Two weeks ago at New Hampshire, a suspension joint failed. Last week at Dover, an internal engine part gave out. And Sunday at Kansas Speedway, a fuel pressure problem sent Busch to a 28th-place finish, burying the Joe Gibbs Racing driver a distant 311 points behind Chase leader Jimmie Johnson. For the team that dominated the first two-thirds of the season, those eight race wins and 17 consecutive weeks leading the Sprint Cup points now seem a very long time ago.
"This is the first time," crew chief Steve Addington said of the latest issue to plague the No. 18 car. "There's a first time for everything the last three weeks."
It was one miserable moment in a miserable day in what's becoming a miserable Chase for the Gibbs organization, the class of the field for so much of this year, and now with its three drivers occupying the bottom three spots in the championship standings. The highest ranked is Denny Hamlin, and he's 243 points out. Sunday forced a re-examination of goals.

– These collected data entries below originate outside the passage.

import Summits.QuantumFields.YangMills.Theorems.BalabanUVNodesN09CentralWindowForwardLawAtRecord
import Summits.QuantumFields.YangMills.Theorems.BalabanUVNodesN09TowerOfPerBondChartsOfWindowOpenness

/-!
# NODE N09 [B12] — THE CHART JACOBIANS OF THE ONE-BOND (0.4) AVERAGES ARE JOINTLY CONTINUOUS ON THE WINDOW GRAPH; the `jac`-letters of road A′'s tower at the record, supplied

Cell `pub-ymgap` (YM-PLAN Track A), width seat `pub-ymgap-dag-n09-w6` g4, FILE 9 (OFFER∕CLAIM-8 bus I.38533, first refusal to the dag-n09-w4 lineage); helper of K1⁹
`StabilityBRunRowsAtRecordR13SepCoPHV` = stmt-QuantumFields-27364 (`--supports`, `--as helper`, count-neutral).  [I] = [Balaban1987RG1] (CMP 109).

WHY.  dag-n09-w5 g5's `…N09TowerOfPerBondChartsOfWindowOpenness.hreg_pos_all_of_forwardLaws_of_openness` (p636542) runs road A′'s tower from FORWARD Jacobian laws and displays,
per level `j < K`, the Jacobian letters `jac hjacm hjaclb hjacc hfwd`.  dag-n09-w4 g5's `…N09CentralWindowForwardLawAtRecord.exists_jacobian_forwardLaws_continuousOn` supplies
`jac hjacm hjac0 hfwd hjacc` but hides `jac` behind `∃` with FIBREWISE continuity only, so the UNIFORM-in-`U` lower bound `hjaclb` cannot be derived by a consumer.  THIS FILE exports
the missing clause: the same witness is JOINTLY continuous on the compact window graph `{(U, g) | g ∈ Ωα c U}` (§1–§2), whence `hjaclb` by dag-n09-w5's
`exists_pos_le_density_of_continuousOn_graph` (§3), and the four `jac`-letters + `hjaclb` are packaged at the record for all `j < K` (§3).

WHAT IS PROVED (theorems only; 0 `def`, 0 `instance`, 0 `sorry`).
§1 ★★ `continuousOn_jacobianFormula_graph` — the graph edition of `continuousOn_jacobian_toNNReal` (generic torus, `0 ≤ α`, `64·α ≤ δ_N`, off-central `i₀`).
§2 ★★★ `exists_jacobian_forwardLaws_continuousOn_graph` — FIVE clauses: `hjacm`, `hjac0`, `hfwd`, fibrewise `hjacc`, and `∀ c, ContinuousOn (fun p => jac c p.1 p.2) {(U,g) | g ∈ Ωα c U}`.
§3 ★★★ `exists_jacobianLetters_record` — on the `K`-th torus, for `0 ≤ α ≤ 1∕24`, `64·α ≤ δ_N`, `157·α < L^{−(d−1)}` and the gap numerics `∀ j < K, ∀ c, offCard c∕|Idx| + 150·α < 1`:
   `∃ jac : ∀ j, PBond (F.P K) (j+1) → GaugeField (F.P K) j (SU N) → SU N → ℝ≥0` with, for all `j < K`: `hjacm` · `hjaclb` (`∃ m > 0`, uniform on the window graph) · `hjacc` · `hfwd` (with
   `(avOfRecord F N K j).avg`) — the `jac`-letters of `hreg_pos_all_of_forwardLaws_of_openness` VERBATIM.

HONEST FRAMING.  Count-neutral kernel calculus ∕ topology BY NAME on landed files (dag-n09-w4 g5's 6b∕6c∕6d₁–6d₃, dag-n09-w5 g5's p636542); the §1–§2 proofs are dag-n09-w4's
fibrewise proofs with the environment letters made variables — nothing else; NOTHING of Bałaban's asserted; the smallness conditions on `α` and the gap numerics stay DISPLAYED; NO
window ∕ chart ∕ Jacobian of record re-pointed; dag-n09-w5's composition (their CLAIM-3) remains theirs; `hreg` ∕ N09 NOT discharged; conjunct 1 (Lemma 4) ∕ FLAG №7 untouched;
K0⁷ ∕ K1⁹ ∕ K3⁸ NOT closed; counts unmoved (typed 28∕28 · discharged 5∕28); one finite four-torus programme at fixed `ε = L^{−K}` per run — R4 closes the conditional rung
`BalabanLadder.UV` only; NOT ℝ⁴ ∕ infinite volume ∕ OS; the Yang–Mills mass gap (Clay) is NOT proved by any of this.
-/

noncomputable section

"A top-five in points," Hamlin said. "That's about all we can do."
And this from a guy who gained one spot in the standings, finishing 11th after wrestling with a poor-handling car. Teammate Tony Stewart was even less pleased after his 40th-place finish, the result of an incident with Red Bull driver Brian Vickers that damaged a front splitter and forced the No. 20 car to miss six laps for repairs. Stewart and Vickers went at it all day, their adjacent pit stalls serving as the flashpoint for three run-ins and plenty of ill will between the two teams.

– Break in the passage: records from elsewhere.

/-- **HEAD — THE `K_U`-EQUIVARIANCE DATA OF THE ANGULAR FACTORS.**  For every `k ∈ K_U` and every complex place `w` of `L` there are UNIT complex numbers `u = a + b`, `v = a − b`
(`k_w = (a b; b a)`) such that for EVERY `g ∈ U(1,1)(𝔸_{L⁺})` the `w`-coordinates of the last row satisfy `(r·k)₀ + (r·k)₁ = (r₀+r₁)·u`, `(r·k)₁ − (r·k)₀ = (r₁−r₀)·v` — so the weight-`(p,q)`
angular factor `((r₀+r₁)∕|r₀+r₁|)^p((r₁−r₀)∕|r₁−r₀|)^q` transforms by the character `u^p v^q` of `K_w ≅ U(1)²` (FILE B plugs this into ★ (q8) §2 `lineSymbol_of_prod_angular`).
[cite: Garrett2018, §2.2] [cite: Knapp1986, Ch. I §1] [cite: BorelJacquet1979, §1.1] -/
theorem exists_unit_lastRow_sum_mul_of_mem {k : (quasiSplit (↥(maximalRealSubfield L)) L (IsCMField.complexConj L) 2).Adelic} (hk : k ∈ ((standardMaximalCompactGL 2 L).comap (adelicVal ↥(maximalRealSubfield L) L (IsCMField.complexConj L) 2 ((StdForm.antidiagonal 2).over L)) : Subgroup (quasiSplit (↥(maximalRealSubfield L)) L (IsCMField.complexConj L) 2).Adelic)) (w : {w : InfinitePlace L // w.IsComplex}) :
    ∃ u v : ℂ, ‖u‖ = 1 ∧ ‖v‖ = 1 ∧ ∀ g : (quasiSplit (↥(maximalRealSubfield L)) L (IsCMField.complexConj L) 2).Adelic,
      evalC L w (InfiniteAdeleRing.ringEquiv_mixedSpace L (lastRow (g * k) 0).1) + evalC L w (InfiniteAdeleRing.ringEquiv_mixedSpace L (lastRow (g * k) 1).1) = (evalC L w (InfiniteAdeleRing.ringEquiv_mixedSpace L (lastRow g 0).1) + evalC L w (InfiniteAdeleRing.ringEquiv_mixedSpace L (lastRow g 1).1)) * u ∧
      evalC L w (InfiniteAdeleRing.ringEquiv_mixedSpace L (lastRow (g * k) 1).1) - evalC L w (InfiniteAdeleRing.ringEquiv_mixedSpace L (lastRow (g * k) 0).1) = (evalC L w (InfiniteAdeleRing.ringEquiv_mixedSpace L (lastRow g 1).1) - evalC L w (InfiniteAdeleRing.ringEquiv_mixedSpace L (lastRow g 0).1)) * v := by
  obtain ⟨hu, hv⟩ := norm_archComponent_add_sub L hk w
  exact ⟨_, _, hu, hv, fun g => evalC_lastRow_mul_add_sub L hk w g⟩

end LastRow

end Summit.HodgeConjecture.HodgeConjecture.Cruxes.H413.K2E1ArchComponentKTypeU2

end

But it was that kind of weekend. What's happened to Joe Gibbs Racing? Rick Hendrick, the owner of Johnson's car and a man who's been in a similar situation, believes misfortunate has just caught up with them. And it won't let go.
"They just had some really bad luck. I mean, you know, it's going to happen to some other folks. It could happen to us next week in Talladega. You're going to have mechanical failures. You just can't do anything about that. I think they just had a run of bad luck. They had a run of good luck for 26 races. So this thing isn't over. It's not just three or four guys that are going to decide it now. Mathematically, you have an accident at Talladega, it takes out five or six of the frontrunners, a couple bad weeks, they run good, anybody can still win this thing," Hendrick said.

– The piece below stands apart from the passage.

import Literature.MathematicalPhysics.QuantumFieldTheory.Balaban1983to89.BlockAveraging
import Literature.MathematicalPhysics.QuantumFieldTheory.Balaban1983to89.B7BlockAvgLog
import Literature.MathematicalPhysics.QuantumLattice.BalabanBlockAverage
import Literature.Analysis.Matrix.DetExp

"It's hard when you run good all year. We have done that. We have gone into the Chase, had bad luck, some of it self-inflicted, and then regrouped. You know, there's no way to explain how to do it other than the way they've done it all year. Just go back, work on what they've got, don't change anything, come back and they'll be good again. Tony was real good. Denny was good. I don't know about Kyle, I think he was pretty good in practice. Things just happen."
Especially to Busch, whose snakebitten car began acting up in the early laps of the race. "Think it's a fuel issue?" Addington asked his driver. "That's what it's acting like, yes," Busch responded. Diagnosing the problem wasn't easy. Fuel line? Fuel filter? Were they going to have to change the carburetor? Busch's frustration was palpable.
"Three wide," spotter Jeff Dickerson said.
"Tell them if they wreck," Busch answered, "to take me with them."
The result was a 28th-place finish, in the wake of 34th- and 43rd-place results at New Hampshire and Dover, respectively, in the first two events. Afterward, Addington was still tying to figure out what went wrong.
"We were 25 laps into it, and [Busch] thought the motor was doing what it did last week and was coming apart," the crew chief said. "That wasn't it. It was a fuel issue. We came in, checked all the lines and everything, and couldn't find anything. But we've got a fuel pressure issue. ... We'll just go back and dissect the whole car to see what the problem was, and see if we can find anything."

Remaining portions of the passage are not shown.